TO DO ▸
Please work out how many lines in the material contain "Reg₂" and give only that figure.

RECORD EXTRACTS ▸
◇ ◇ ◇ ◇ ◇ ◇ ◇
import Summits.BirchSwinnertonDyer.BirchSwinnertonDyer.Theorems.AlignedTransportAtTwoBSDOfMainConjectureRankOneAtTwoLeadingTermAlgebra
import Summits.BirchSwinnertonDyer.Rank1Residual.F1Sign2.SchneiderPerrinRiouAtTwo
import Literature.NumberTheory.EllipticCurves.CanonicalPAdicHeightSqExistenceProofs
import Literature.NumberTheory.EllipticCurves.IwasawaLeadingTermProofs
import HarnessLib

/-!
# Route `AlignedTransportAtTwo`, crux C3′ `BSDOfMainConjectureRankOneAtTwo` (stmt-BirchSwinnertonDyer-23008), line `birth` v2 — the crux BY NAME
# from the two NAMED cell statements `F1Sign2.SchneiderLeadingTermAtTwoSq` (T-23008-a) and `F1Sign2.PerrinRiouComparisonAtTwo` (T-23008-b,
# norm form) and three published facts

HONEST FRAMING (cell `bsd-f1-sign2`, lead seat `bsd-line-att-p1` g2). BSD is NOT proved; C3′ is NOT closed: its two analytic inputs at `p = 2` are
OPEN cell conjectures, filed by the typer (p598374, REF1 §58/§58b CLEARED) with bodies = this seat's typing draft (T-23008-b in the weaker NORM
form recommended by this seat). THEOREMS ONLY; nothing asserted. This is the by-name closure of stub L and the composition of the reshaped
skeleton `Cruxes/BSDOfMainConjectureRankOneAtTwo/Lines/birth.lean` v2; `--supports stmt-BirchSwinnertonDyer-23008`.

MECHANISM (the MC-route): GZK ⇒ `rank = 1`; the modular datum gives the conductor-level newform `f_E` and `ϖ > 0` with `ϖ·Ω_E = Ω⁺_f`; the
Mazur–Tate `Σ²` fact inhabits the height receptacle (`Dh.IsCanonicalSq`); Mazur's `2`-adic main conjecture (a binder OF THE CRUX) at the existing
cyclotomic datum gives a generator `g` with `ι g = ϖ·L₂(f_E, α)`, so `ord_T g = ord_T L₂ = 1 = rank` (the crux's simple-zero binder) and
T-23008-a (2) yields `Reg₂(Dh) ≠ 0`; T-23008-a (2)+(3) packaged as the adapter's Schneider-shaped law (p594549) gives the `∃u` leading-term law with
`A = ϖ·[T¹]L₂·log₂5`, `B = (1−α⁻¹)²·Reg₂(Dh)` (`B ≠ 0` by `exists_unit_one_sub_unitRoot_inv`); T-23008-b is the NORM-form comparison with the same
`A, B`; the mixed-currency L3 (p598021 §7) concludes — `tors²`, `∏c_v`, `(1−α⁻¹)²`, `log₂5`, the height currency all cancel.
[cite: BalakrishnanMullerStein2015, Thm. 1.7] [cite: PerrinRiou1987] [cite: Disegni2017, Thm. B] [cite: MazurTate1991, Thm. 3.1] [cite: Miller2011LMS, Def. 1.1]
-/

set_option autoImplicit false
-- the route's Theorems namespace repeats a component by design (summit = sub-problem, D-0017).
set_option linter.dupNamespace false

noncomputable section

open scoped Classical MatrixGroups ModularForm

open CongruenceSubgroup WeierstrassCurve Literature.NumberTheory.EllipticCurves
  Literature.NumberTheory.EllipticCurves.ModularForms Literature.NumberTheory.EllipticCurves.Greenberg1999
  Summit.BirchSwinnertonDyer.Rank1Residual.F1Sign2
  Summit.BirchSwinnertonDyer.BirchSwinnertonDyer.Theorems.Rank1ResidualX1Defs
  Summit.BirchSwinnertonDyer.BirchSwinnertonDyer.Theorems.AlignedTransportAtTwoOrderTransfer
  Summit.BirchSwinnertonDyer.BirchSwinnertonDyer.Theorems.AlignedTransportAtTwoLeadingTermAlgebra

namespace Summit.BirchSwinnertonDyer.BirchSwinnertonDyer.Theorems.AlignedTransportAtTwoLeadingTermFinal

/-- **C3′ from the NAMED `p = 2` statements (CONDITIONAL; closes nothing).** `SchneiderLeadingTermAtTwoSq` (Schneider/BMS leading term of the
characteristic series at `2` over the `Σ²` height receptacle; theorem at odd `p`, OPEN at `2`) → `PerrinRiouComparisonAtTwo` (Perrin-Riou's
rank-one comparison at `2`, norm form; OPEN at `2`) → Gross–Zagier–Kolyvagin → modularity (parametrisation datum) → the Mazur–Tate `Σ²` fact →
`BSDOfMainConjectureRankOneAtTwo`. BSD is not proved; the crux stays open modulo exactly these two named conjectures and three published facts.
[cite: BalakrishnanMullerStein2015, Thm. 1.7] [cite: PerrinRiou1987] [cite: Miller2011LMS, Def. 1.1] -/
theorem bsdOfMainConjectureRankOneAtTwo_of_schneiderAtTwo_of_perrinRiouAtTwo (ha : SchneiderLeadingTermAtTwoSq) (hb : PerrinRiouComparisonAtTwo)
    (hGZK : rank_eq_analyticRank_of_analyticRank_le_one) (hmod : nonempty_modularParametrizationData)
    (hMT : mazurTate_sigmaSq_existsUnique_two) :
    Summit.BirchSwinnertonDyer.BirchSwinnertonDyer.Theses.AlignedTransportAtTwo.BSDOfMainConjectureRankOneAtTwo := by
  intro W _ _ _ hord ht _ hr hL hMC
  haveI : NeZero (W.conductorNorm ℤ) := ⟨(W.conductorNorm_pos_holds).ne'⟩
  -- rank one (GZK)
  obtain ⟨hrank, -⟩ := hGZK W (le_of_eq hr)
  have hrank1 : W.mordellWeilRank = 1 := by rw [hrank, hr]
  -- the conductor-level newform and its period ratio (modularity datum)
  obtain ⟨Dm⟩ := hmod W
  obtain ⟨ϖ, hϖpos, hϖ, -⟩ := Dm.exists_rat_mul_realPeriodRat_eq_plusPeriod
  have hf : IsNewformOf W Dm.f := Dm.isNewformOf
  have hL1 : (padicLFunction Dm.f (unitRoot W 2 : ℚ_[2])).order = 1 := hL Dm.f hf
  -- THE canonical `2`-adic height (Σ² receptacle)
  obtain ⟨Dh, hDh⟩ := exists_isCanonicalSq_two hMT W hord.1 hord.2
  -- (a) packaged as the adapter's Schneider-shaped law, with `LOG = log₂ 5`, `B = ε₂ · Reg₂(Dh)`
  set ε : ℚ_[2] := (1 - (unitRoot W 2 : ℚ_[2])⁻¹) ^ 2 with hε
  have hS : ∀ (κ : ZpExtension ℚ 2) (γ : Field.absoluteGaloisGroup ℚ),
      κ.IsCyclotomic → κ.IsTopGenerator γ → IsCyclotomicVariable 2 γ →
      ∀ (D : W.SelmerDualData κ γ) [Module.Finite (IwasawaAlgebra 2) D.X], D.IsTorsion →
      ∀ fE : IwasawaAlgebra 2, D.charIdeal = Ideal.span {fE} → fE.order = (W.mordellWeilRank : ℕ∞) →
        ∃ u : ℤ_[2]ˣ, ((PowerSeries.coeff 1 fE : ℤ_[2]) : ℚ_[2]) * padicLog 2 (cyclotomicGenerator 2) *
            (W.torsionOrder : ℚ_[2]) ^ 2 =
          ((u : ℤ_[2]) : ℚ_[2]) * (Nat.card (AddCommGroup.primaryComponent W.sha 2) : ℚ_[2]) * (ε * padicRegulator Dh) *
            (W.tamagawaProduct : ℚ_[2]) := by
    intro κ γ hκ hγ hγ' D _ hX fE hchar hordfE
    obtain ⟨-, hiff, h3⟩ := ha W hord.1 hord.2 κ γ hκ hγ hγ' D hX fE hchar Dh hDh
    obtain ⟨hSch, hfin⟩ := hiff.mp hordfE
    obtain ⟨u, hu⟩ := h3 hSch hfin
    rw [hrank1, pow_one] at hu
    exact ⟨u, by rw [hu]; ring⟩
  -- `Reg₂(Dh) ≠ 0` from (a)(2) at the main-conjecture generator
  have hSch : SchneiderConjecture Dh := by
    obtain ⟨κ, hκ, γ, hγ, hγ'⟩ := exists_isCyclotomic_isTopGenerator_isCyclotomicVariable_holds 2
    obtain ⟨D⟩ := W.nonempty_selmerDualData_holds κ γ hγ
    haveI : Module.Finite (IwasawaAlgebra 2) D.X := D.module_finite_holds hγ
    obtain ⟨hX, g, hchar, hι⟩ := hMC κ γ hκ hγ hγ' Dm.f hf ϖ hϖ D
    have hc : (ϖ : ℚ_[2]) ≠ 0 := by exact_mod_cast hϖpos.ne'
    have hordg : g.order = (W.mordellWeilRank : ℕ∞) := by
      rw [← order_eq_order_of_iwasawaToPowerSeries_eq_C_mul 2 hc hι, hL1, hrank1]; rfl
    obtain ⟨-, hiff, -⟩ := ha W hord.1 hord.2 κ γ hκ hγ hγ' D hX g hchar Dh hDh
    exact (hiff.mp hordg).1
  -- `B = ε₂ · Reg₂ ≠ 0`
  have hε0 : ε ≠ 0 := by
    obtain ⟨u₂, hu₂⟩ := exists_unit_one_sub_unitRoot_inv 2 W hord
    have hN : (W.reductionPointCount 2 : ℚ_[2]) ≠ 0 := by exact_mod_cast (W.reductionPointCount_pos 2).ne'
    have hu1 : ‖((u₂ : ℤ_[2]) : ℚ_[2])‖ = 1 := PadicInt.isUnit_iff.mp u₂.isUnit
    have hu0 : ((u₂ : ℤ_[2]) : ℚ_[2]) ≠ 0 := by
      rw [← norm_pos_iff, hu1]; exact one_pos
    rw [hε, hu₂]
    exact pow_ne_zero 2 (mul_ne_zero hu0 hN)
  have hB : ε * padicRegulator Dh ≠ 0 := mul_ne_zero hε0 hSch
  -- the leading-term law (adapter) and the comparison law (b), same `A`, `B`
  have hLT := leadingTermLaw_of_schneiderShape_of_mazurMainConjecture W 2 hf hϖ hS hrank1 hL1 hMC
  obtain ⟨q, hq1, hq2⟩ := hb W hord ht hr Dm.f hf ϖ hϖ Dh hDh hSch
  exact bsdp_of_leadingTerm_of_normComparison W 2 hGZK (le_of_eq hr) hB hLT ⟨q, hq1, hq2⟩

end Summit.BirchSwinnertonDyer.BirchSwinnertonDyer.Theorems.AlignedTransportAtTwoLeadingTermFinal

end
◇ ◇ ◇ ◇ ◇ ◇ ◇
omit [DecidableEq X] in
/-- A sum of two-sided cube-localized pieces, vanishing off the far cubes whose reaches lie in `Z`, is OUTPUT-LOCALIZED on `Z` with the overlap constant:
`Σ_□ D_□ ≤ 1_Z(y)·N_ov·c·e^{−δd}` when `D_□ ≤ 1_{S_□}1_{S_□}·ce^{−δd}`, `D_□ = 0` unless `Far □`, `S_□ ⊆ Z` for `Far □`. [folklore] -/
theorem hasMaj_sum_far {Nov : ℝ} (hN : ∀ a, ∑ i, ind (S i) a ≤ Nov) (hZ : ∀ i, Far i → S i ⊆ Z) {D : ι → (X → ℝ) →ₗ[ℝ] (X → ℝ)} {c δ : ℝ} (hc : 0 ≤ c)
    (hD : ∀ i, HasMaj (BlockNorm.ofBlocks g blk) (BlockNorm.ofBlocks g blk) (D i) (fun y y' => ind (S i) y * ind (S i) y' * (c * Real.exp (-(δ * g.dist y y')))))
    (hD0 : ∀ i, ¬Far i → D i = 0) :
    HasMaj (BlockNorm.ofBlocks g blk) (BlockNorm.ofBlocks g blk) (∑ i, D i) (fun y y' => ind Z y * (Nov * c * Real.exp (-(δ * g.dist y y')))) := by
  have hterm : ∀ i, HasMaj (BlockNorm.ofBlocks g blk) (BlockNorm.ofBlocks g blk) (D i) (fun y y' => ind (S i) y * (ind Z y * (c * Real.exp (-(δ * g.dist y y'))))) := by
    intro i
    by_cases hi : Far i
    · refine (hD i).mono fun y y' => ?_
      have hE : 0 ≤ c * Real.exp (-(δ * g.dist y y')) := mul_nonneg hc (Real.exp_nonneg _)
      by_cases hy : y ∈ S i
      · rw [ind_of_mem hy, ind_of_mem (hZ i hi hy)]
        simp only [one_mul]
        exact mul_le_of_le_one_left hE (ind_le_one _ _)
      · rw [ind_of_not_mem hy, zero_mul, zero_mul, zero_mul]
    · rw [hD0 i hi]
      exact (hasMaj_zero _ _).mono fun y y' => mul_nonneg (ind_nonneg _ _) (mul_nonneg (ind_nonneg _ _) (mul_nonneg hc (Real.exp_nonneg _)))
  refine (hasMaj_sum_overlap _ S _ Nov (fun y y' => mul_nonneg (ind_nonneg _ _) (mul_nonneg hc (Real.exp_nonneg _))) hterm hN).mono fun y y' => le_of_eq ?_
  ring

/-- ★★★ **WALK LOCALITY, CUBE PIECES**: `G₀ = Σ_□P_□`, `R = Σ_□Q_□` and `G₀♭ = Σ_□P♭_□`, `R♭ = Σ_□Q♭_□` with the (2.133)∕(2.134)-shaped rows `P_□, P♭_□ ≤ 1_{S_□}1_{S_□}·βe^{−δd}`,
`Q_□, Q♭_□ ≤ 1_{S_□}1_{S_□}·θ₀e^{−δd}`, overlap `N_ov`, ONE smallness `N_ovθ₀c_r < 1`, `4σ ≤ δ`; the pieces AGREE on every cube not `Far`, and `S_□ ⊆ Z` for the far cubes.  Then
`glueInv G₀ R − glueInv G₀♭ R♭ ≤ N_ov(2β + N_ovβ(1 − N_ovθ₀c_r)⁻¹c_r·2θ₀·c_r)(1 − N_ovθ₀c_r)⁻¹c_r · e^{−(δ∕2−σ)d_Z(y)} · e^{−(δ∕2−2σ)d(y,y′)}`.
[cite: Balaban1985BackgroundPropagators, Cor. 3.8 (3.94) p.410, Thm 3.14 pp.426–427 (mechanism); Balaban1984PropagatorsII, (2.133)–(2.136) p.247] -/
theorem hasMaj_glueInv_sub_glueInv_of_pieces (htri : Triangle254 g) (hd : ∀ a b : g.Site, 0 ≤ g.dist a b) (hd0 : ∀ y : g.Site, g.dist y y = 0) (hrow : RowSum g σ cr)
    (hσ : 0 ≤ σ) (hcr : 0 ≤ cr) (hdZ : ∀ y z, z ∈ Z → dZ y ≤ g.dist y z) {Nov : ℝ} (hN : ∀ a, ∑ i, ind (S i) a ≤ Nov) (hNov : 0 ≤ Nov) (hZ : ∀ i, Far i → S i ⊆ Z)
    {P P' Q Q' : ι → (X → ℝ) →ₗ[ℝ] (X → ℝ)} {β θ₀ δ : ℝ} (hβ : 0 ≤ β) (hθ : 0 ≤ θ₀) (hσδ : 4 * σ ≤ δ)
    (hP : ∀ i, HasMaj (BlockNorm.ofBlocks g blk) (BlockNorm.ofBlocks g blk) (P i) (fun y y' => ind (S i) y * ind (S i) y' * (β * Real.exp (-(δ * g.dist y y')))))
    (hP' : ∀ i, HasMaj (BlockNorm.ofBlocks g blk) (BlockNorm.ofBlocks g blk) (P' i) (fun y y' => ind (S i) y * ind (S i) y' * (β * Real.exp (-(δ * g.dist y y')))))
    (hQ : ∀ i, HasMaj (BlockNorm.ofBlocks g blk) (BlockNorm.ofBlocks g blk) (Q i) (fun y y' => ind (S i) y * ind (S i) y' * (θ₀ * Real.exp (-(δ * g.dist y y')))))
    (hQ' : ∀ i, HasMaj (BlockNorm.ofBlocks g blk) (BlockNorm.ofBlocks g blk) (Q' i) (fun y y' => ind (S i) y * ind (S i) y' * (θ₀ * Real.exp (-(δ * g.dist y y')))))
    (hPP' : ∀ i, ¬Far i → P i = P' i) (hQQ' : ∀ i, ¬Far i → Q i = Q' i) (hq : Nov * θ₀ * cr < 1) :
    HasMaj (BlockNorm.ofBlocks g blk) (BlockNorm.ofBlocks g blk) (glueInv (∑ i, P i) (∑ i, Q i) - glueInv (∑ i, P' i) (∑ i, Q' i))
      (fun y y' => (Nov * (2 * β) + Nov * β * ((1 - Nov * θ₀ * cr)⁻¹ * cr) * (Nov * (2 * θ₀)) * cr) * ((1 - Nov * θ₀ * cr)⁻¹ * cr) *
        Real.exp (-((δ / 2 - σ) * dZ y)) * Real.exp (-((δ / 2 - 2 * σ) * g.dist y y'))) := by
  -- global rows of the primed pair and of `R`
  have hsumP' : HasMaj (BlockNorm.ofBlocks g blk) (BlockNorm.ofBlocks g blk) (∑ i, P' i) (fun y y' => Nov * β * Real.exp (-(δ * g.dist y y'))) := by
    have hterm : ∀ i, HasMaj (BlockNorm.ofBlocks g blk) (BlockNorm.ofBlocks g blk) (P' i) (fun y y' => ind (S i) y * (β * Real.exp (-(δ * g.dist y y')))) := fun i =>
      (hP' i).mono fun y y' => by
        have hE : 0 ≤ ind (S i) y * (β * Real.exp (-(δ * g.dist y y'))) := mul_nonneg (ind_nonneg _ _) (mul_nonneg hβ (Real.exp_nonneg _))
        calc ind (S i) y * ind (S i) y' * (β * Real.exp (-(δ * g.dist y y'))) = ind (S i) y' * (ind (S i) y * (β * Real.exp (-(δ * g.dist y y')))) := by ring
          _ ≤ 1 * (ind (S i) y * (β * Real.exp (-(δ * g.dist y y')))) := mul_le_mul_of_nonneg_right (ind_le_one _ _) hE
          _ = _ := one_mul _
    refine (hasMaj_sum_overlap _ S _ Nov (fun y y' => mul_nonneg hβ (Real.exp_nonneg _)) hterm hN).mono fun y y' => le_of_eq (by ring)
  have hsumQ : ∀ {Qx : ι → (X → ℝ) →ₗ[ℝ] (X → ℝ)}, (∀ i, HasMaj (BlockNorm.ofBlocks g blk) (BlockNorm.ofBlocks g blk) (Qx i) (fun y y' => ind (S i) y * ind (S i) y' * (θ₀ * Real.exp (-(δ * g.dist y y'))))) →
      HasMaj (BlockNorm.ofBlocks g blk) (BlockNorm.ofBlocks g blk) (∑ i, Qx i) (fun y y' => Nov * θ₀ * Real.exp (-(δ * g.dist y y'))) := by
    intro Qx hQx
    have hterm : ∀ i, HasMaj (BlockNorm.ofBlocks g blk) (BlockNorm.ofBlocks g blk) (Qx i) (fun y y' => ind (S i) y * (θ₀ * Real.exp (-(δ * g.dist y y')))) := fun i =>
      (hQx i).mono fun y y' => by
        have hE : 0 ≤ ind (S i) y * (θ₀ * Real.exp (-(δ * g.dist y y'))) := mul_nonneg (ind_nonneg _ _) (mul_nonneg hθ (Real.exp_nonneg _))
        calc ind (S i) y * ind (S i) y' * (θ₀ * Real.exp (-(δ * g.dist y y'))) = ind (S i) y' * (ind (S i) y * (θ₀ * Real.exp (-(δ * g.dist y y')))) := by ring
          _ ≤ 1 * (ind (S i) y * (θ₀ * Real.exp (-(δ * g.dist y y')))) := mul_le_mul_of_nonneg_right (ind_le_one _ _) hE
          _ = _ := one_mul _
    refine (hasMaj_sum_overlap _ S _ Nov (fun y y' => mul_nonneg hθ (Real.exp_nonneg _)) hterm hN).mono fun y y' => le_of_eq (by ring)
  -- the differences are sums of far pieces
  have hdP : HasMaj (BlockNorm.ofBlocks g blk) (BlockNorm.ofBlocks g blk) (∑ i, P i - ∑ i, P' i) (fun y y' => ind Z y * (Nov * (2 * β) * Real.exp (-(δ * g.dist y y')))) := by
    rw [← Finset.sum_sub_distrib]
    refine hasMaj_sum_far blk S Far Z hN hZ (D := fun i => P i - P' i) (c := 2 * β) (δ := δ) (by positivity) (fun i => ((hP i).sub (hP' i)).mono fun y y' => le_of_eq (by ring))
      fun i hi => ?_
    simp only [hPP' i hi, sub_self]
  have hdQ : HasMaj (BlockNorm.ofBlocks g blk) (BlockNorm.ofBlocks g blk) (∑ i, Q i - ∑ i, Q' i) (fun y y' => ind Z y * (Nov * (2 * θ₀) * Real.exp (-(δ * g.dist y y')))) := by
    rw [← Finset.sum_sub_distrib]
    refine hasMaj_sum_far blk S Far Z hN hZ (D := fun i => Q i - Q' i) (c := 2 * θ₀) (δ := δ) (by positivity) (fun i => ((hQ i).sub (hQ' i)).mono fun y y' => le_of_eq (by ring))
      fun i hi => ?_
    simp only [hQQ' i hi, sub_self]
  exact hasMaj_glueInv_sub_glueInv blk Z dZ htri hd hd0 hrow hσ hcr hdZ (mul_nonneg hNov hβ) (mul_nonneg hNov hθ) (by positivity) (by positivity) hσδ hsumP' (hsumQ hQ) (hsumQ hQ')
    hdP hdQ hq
◇ ◇ ◇ ◇ ◇ ◇ ◇
ANSWER TO THE PROBLEM ▸
5